Come ha scritto ironicamente il Washington Post, parafrasando quel che disse l’astronauta Neil Armstrong a proposito dello sbarco sulla Luna: “È stato un piccolo passo per il presidente, ma è stato un passo da gigante per il suo successo televisivo”.

Tuttavia sarebbe sbagliato ridurre l’evento a un puro spettacolo, anche perché la posta in gioco è considerevole. Ed è qui che cominciano le domande. Gli Stati Uniti mantengono ufficialmente l’obiettivo della denuclearizzazione della Corea del Nord – che diversamente dall’Iran possiede già l’arma atomica – ma da quando Trump è arrivato alla Casa Bianca non sono stati fatti passi avanti significativi.

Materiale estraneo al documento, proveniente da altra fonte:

import Summits.QuantumFields.BalabanUV.Beta.GAN24.AliasDecimate
import Summits.QuantumFields.BalabanUV.Beta.GAN24.PushSumNest
import Summits.QuantumFields.BalabanUV.Beta.GAN24.FibreSymbols

/-!
# `BalabanUV.Beta.GAN24.PushSumSymbol` — binder row G-an2-4 / (CONV-C), S-slot road «S3», THE SYMBOL OF ONE PUSH (typer cut R6-symbol;
# `SKELETON-S3.md` I-L3 `pushSum_symbol`): a multiplier leg of an2's `pushSum M L K` read at a point of the new coarse lattice is the real
# part of the COARSE lattice kernel of the PUSHED SYMBOL `pushSym L μ t G (P) = (L^{d+1})⁻¹ Σ_l e^{i k_l·t} · cweight L μ (k_l) · G(k_l)`

NOT IN PRINT; OUR PROOF ATTEMPT (of the road; THIS file is [folklore] bookkeeping: this lineage's `PushSumNest.pushSum_inr_inl_coarse`
(push = straight-contour sum on the `M`-lattice) + `AliasDecimate.latticeKernel_sum_decimate` (offset sums of a fine kernel over one block =
ONE coarse kernel) + road P1's `FibreSymbols.contourSum_plane` (the contour weight `(Π_i gsum (k_i) L)·gsum (k_μ) L`); no estimate, no cited
fact, no `def … : Prop`, no wall binder).  G-an2-4 formalisation swarm, leaf prover 17 (unit `b2b-balaban-gan24-formalise-leaf-17`, gen 11),
the holder of E3 `PushSumNest`, E8 `AliasNest`, «ALIAS-DECIMATE*» (`AliasTiling` p205937, `AliasDecimate`); row owner gan24-p1-g4 RULINGS-6:
«the Fourier face of `pushSum`∕decimation; consumers: «E3SupRate»'s fibre road and leaf-16's (N1-Cauchy)».  HONEST FRAMING (cell contract,
verbatim): «discharging `BetaPertH` makes Bałaban's UV stability UNCONDITIONAL — a real constructive-QFT result; it is NOT the continuum limit
and NOT the Clay problem.»  HONEST DEPENDENCY (verbatim): «continuum YM on T⁴ ⇐ BetaPertH ∧ nine spine estimates (0/9 proved); BetaPertH ⇐
(D1) ∧ (D4) ∧ CAP+tail; G-an2-4 gates asym, D1 and NE2/3/4.»  NOT summit progress; nothing of (CONV-C)'s S-slot («E3Shape» ∕ «E3SupRate»,
OPEN, not in print) is discharged here.

## What is proved ([folklore], `0 sorry`; generic `d`; `L ≥ 1`)
* §1 `cphase_eq_pw` (an3∕pv17's character = road P1's plane wave, `rfl`), `cweight L μ k := (Π_i gsum (k_i) L)·gsum (k_μ) L`,
  **`sum_cphase_contour`**: `Σ_{b ∈ box L} Σ_{s<L} e^{i k·(b + s e_μ + t)} = e^{i k·t}·cweight L μ k`.
* §2 **`pushSym L μ t G`**, `sum_aliasSym_contour` (the contour sum of the aliased symbols IS the pushed symbol),
  **`contourSum_latticeKernel`**: `contourSum L (ν y ↦ latticeKernel (G ν) (y + t)) μ z = latticeKernel (pushSym L μ t (G μ)) z` for `G ν`
  globally `2π`-periodic and continuous on the real zone; `contourSum_re_latticeKernel` (real-part readings).
* §3 **`pushSum_inr_inl_symbol`** ∕ **`pushSum_inl_inr_symbol`**: if the multiplier leg of `K` on the `M`-lattice against a fixed second leg
  reads `K (M•y) w (inr ν) (inl β) = Re latticeKernel (G ν) (y + t)` (the shape of `CombesThomasFibre.KInv_eq_re_latticeKernel`), then
  `pushSum M L K ((M·L)•z) w (inr μ) (inl β) = Re latticeKernel (pushSym L μ t (G μ)) z` — and the transposed entry.
WHAT IS NOT HERE: the multiplier–multiplier entry (double contour sum `pushSum_inr_inr_coarse`: the same computation on the JOINT symbol at
dimension `(d+1)+(d+1)`, leaf-14's `latticeKernel₂` currency — when a consumer asks); strip regularity of `pushSym` (see `AliasDecimate`'s
header: needs full-strip regularity of `G`); any located object (`Sc`, `vertexOf`, `e3Of`).
-/

noncomputable section

open Complex Finset
open scoped Real BigOperators
open Literature.MathematicalPhysics.QuantumFieldTheory
open Literature.MathematicalPhysics.QuantumFieldTheory.Balaban1983to89
open Literature.MathematicalPhysics.QuantumFieldTheory.Balaban1983to89.Beta
open B4Strip (ofRealVec)
open B4ContourShift (latticeKernel BZ)
open Beta.FibreInverseDecay (cphase)
open AffineAveraging (contourSum box toSite unitVec)
open OneStepResolventKernel (Fib)
open BalabanCompositeJets (pushSum)
open Summit.QuantumFields.BalabanUV.Beta.GAN24.FibreSymbols (pw gsum pw1 contourSum_plane pw_add)
open Summit.QuantumFields.BalabanUV.Beta.GAN24.AliasDecimate (aliasPt aliasSym latticeKernel_sum_decimate latticeKernel_decimate)
open Summit.QuantumFields.BalabanUV.Beta.GAN24.PushSumNest (pushSum_inr_inl_coarse pushSum_inl_inr_coarse)

namespace Summit.QuantumFields.BalabanUV.Beta.GAN24.PushSumSymbol

variable {d : ℕ} (L : ℕ)

/-! ## §1 The contour weight: the straight-contour sum of a plane wave -/

/-- [folklore] an3/pv17's character and road P1's plane wave are the same function: `cphase x k = pw k x`. -/
theorem cphase_eq_pw (x : Fin (d + 1) → ℤ) (k : Fin (d + 1) → ℂ) : cphase x k = pw k x := rfl

/-- [folklore] THE CONTOUR WEIGHT of the `L`-block in direction `μ` at the momentum `k`: `(Π_i gsum (k_i) L) · gsum (k_μ) L` — the symbol of
road P1's `contourSum` on plane waves (`FibreSymbols.contourSum_plane` at `y = 0`, `v = 1`). -/
def cweight (L : ℕ) (μ : Fin (d + 1)) (k : Fin (d + 1) → ℂ) : ℂ := (∏ i, gsum (k i) L) * gsum (k μ) L

/-- [folklore] The straight-contour sum of the character: `Σ_{b ∈ box L} Σ_{s < L} e^{i k·(b + s e_μ + t)} = e^{i k·t} · cweight L μ k`. -/
theorem sum_cphase_contour (k : Fin (d + 1) → ℂ) (μ : Fin (d + 1)) (t : Fin (d + 1) → ℤ) :
    ∑ b ∈ box (d + 1) L, ∑ s ∈ Finset.range L, cphase (toSite b + (s : ℤ) • unitVec μ + t) k = cphase t k * cweight L μ k := by
  have h := contourSum_plane k (fun _ => (1 : ℂ)) L μ 0
  simp only [contourSum, pw1, one_mul, smul_zero, zero_add] at h
  rw [show pw k (0 : Fin (d + 1) → ℤ) = 1 by simp [pw]] at h
  rw [one_mul] at h
  simp only [cphase_eq_pw, pw_add]
  rw [cweight, ← h, Finset.mul_sum]
  refine Finset.sum_congr rfl fun b _ => ?_
  rw [Finset.mul_sum]
  refine Finset.sum_congr rfl fun s _ => ?_
  rw [pw_add]
  ring

/-! ## §2 Contour sums of lattice-kernel readings are ONE coarse lattice kernel -/

/-- [folklore] THE PUSHED SYMBOL of `G` (blocking factor `L`, contour direction `μ`, fine offset `t`):
`pushSym L μ t G P = (L^{d+1})⁻¹ Σ_l e^{i k_l(P)·t} · cweight L μ (k_l P) · G (k_l P)` — alias average weighted by the contour weight. -/
def pushSym (L : ℕ) (μ : Fin (d + 1)) (t : Fin (d + 1) → ℤ) (G : (Fin (d + 1) → ℂ) → ℂ) : (Fin (d + 1) → ℂ) → ℂ :=
  fun P => ((L : ℂ) ^ (d + 1))⁻¹ * ∑ l : Fin (d + 1) → Fin L, cphase t (aliasPt L l P) * cweight L μ (aliasPt L l P) * G (aliasPt L l P)

/-- [folklore] The sum of the aliased symbols over the contour offsets IS the pushed symbol. -/
theorem sum_aliasSym_contour (μ : Fin (d + 1)) (t : Fin (d + 1) → ℤ) (G : (Fin (d + 1) → ℂ) → ℂ) (P : Fin (d + 1) → ℂ) :
    ∑ i ∈ box (d + 1) L ×ˢ Finset.range L, aliasSym L (toSite i.1 + (i.2 : ℤ) • unitVec μ + t) G P = pushSym L μ t G P := by
  simp only [aliasSym, pushSym]
  rw [← Finset.mul_sum]
  congr 1
  rw [Finset.sum_comm]
  refine Finset.sum_congr rfl fun l _ => ?_
  rw [← Finset.sum_mul, Finset.sum_product, sum_cphase_contour]

/-- [folklore] **A STRAIGHT-CONTOUR SUM OF LATTICE-KERNEL READINGS** over one `L`-block (with a fine offset `t`) is the coarse lattice kernel
of the pushed symbol: `contourSum L (ν y ↦ latticeKernel (G ν) (y + t)) μ z = latticeKernel (pushSym L μ t (G μ)) z`. -/
theorem contourSum_latticeKernel [NeZero L] (G : Fin (d + 1) → (Fin (d + 1) → ℂ) → ℂ)
    (hper : ∀ ν (i : Fin (d + 1)) (P : Fin (d + 1) → ℂ), G ν (Function.update P i (P i + 2 * π)) = G ν P)
    (hcont : ∀ ν, Continuous fun p : Fin (d + 1) → ℝ => G ν (ofRealVec p)) (t : Fin (d + 1) → ℤ) (μ : Fin (d + 1))
    (z : Fin (d + 1) → ℤ) :
    contourSum L (fun ν y => latticeKernel (G ν) (y + t)) μ z = latticeKernel (pushSym L μ t (G μ)) z := by
  have h := latticeKernel_sum_decimate L (box (d + 1) L ×ˢ Finset.range L) (fun _ => (1 : ℂ))
    (fun i => toSite i.1 + (i.2 : ℤ) • unitVec μ + t) (hper μ) (hcont μ) z
  simp only [one_mul] at h
  have e : (fun P => ∑ a ∈ box (d + 1) L ×ˢ Finset.range L, aliasSym L (toSite a.1 + (a.2 : ℤ) • unitVec μ + t) (G μ) P)
      = pushSym L μ t (G μ) := by
    funext P; exact sum_aliasSym_contour L μ t (G μ) P
  rw [e] at h
  rw [← h, contourSum, Finset.sum_product]
  refine Finset.sum_congr rfl fun b _ => Finset.sum_congr rfl fun s _ => ?_
  congr 1
  abel

/-- [folklore] The same for REAL-PART readings (road P1's kernels are real parts of lattice kernels). -/
theorem contourSum_re_latticeKernel [NeZero L] (G : Fin (d + 1) → (Fin (d + 1) → ℂ) → ℂ)
    (hper : ∀ ν (i : Fin (d + 1)) (P : Fin (d + 1) → ℂ), G ν (Function.update P i (P i + 2 * π)) = G ν P)
    (hcont : ∀ ν, Continuous fun p : Fin (d + 1) → ℝ => G ν (ofRealVec p)) (t : Fin (d + 1) → ℤ) (μ : Fin (d + 1))
    (z : Fin (d + 1) → ℤ) :
    contourSum L (fun ν y => (latticeKernel (G ν) (y + t)).re) μ z = (latticeKernel (pushSym L μ t (G μ)) z).re := by
  rw [← contourSum_latticeKernel L G hper hcont t μ z]
  simp only [contourSum, Complex.re_sum]

/-! ## §3 THE SYMBOL OF ONE PUSH of an2's `pushSum` (multiplier–field and field–multiplier entries) -/

variable {M : ℕ} [NeZero L] [NeZero (M * L)]

/-- [folklore] **THE SYMBOL OF ONE PUSH, multiplier–field entry**: if the multiplier leg of `K`, read on the `M`-lattice against the fixed
second leg `(w, inl β)`, is the real part of a lattice kernel, `K (M•y) w (inr ν) (inl β) = Re latticeKernel (G ν) (y + t)`, then the leg
pushed to the `(M·L)`-lattice is the real part of the coarse lattice kernel of the PUSHED SYMBOL:
`pushSum M L K ((M·L)•z) w (inr μ) (inl β) = Re latticeKernel (pushSym L μ t (G μ)) z`. -/
theorem pushSum_inr_inl_symbol (K : ExpKernelCalculus.MKer (d + 1) (Fib d)) (w : Fin (d + 1) → ℤ) (β : Fin (d + 1))
    (G : Fin (d + 1) → (Fin (d + 1) → ℂ) → ℂ) (t : Fin (d + 1) → ℤ)
    (hK : ∀ ν y, K ((M : ℤ) • y) w (Sum.inr ν) (Sum.inl β) = (latticeKernel (G ν) (y + t)).re)
    (hper : ∀ ν (i : Fin (d + 1)) (P : Fin (d + 1) → ℂ), G ν (Function.update P i (P i + 2 * π)) = G ν P)
    (hcont : ∀ ν, Continuous fun p : Fin (d + 1) → ℝ => G ν (ofRealVec p)) (μ : Fin (d + 1)) (z : Fin (d + 1) → ℤ) :
    pushSum M L K (((M * L : ℕ) : ℤ) • z) w (Sum.inr μ) (Sum.inl β) = (latticeKernel (pushSym L μ t (G μ)) z).re := by
  rw [pushSum_inr_inl_coarse]
  have e : (fun ν y => K ((M : ℤ) • y) w (Sum.inr ν) (Sum.inl β)) = fun ν y => (latticeKernel (G ν) (y + t)).re := by
    funext ν y; exact hK ν y
  rw [e, contourSum_re_latticeKernel L G hper hcont t μ z]

/-- [folklore] **THE SYMBOL OF ONE PUSH, field–multiplier entry** (the transposed reading, second leg pushed). -/
theorem pushSum_inl_inr_symbol (K : ExpKernelCalculus.MKer (d + 1) (Fib d)) (x : Fin (d + 1) → ℤ) (α : Fin (d + 1))
    (G : Fin (d + 1) → (Fin (d + 1) → ℂ) → ℂ) (t : Fin (d + 1) → ℤ)
    (hK : ∀ ν y, K x ((M : ℤ) • y) (Sum.inl α) (Sum.inr ν) = (latticeKernel (G ν) (y + t)).re)
    (hper : ∀ ν (i : Fin (d + 1)) (P : Fin (d + 1) → ℂ), G ν (Function.update P i (P i + 2 * π)) = G ν P)
    (hcont : ∀ ν, Continuous fun p : Fin (d + 1) → ℝ => G ν (ofRealVec p)) (ν : Fin (d + 1)) (z : Fin (d + 1) → ℤ) :
    pushSum M L K x (((M * L : ℕ) : ℤ) • z) (Sum.inl α) (Sum.inr ν) = (latticeKernel (pushSym L ν t (G ν)) z).re := by
  rw [pushSum_inl_inr_coarse]
  have e : (fun ν' y => K x ((M : ℤ) • y) (Sum.inl α) (Sum.inr ν')) = fun ν' y => (latticeKernel (G ν') (y + t)).re := by
    funext ν' y; exact hK ν' y
  rw [e, contourSum_re_latticeKernel L G hper hcont t ν z]

end Summit.QuantumFields.BalabanUV.Beta.GAN24.PushSumSymbol

end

A cambiare è stato il clima generale, con l’improbabile amicizia tra due uomini che hanno tutte le ragioni per essere nemici, a cominciare dal carattere sanguinario del regime nordcoreano. Eppure, per motivi misteriosi, Trump e Kim Jong-un sembrano apprezzarsi a vicenda, malgrado il fallimento del vertice di Hanoi e il test balistico nordcoreano del maggio scorso, minimizzato domenica da Trump ma non dalla sua amministrazione.

I negoziati, dunque, riprenderanno. Ma in fondo sono allo stesso punto in cui si trovavano dopo il primo incontro tra Trump e Kim dell’anno scorso a Singapore, cioè lontani da un accordo che possa portare all’abbandono dell’arma atomica da parte del regime di Pyongyang.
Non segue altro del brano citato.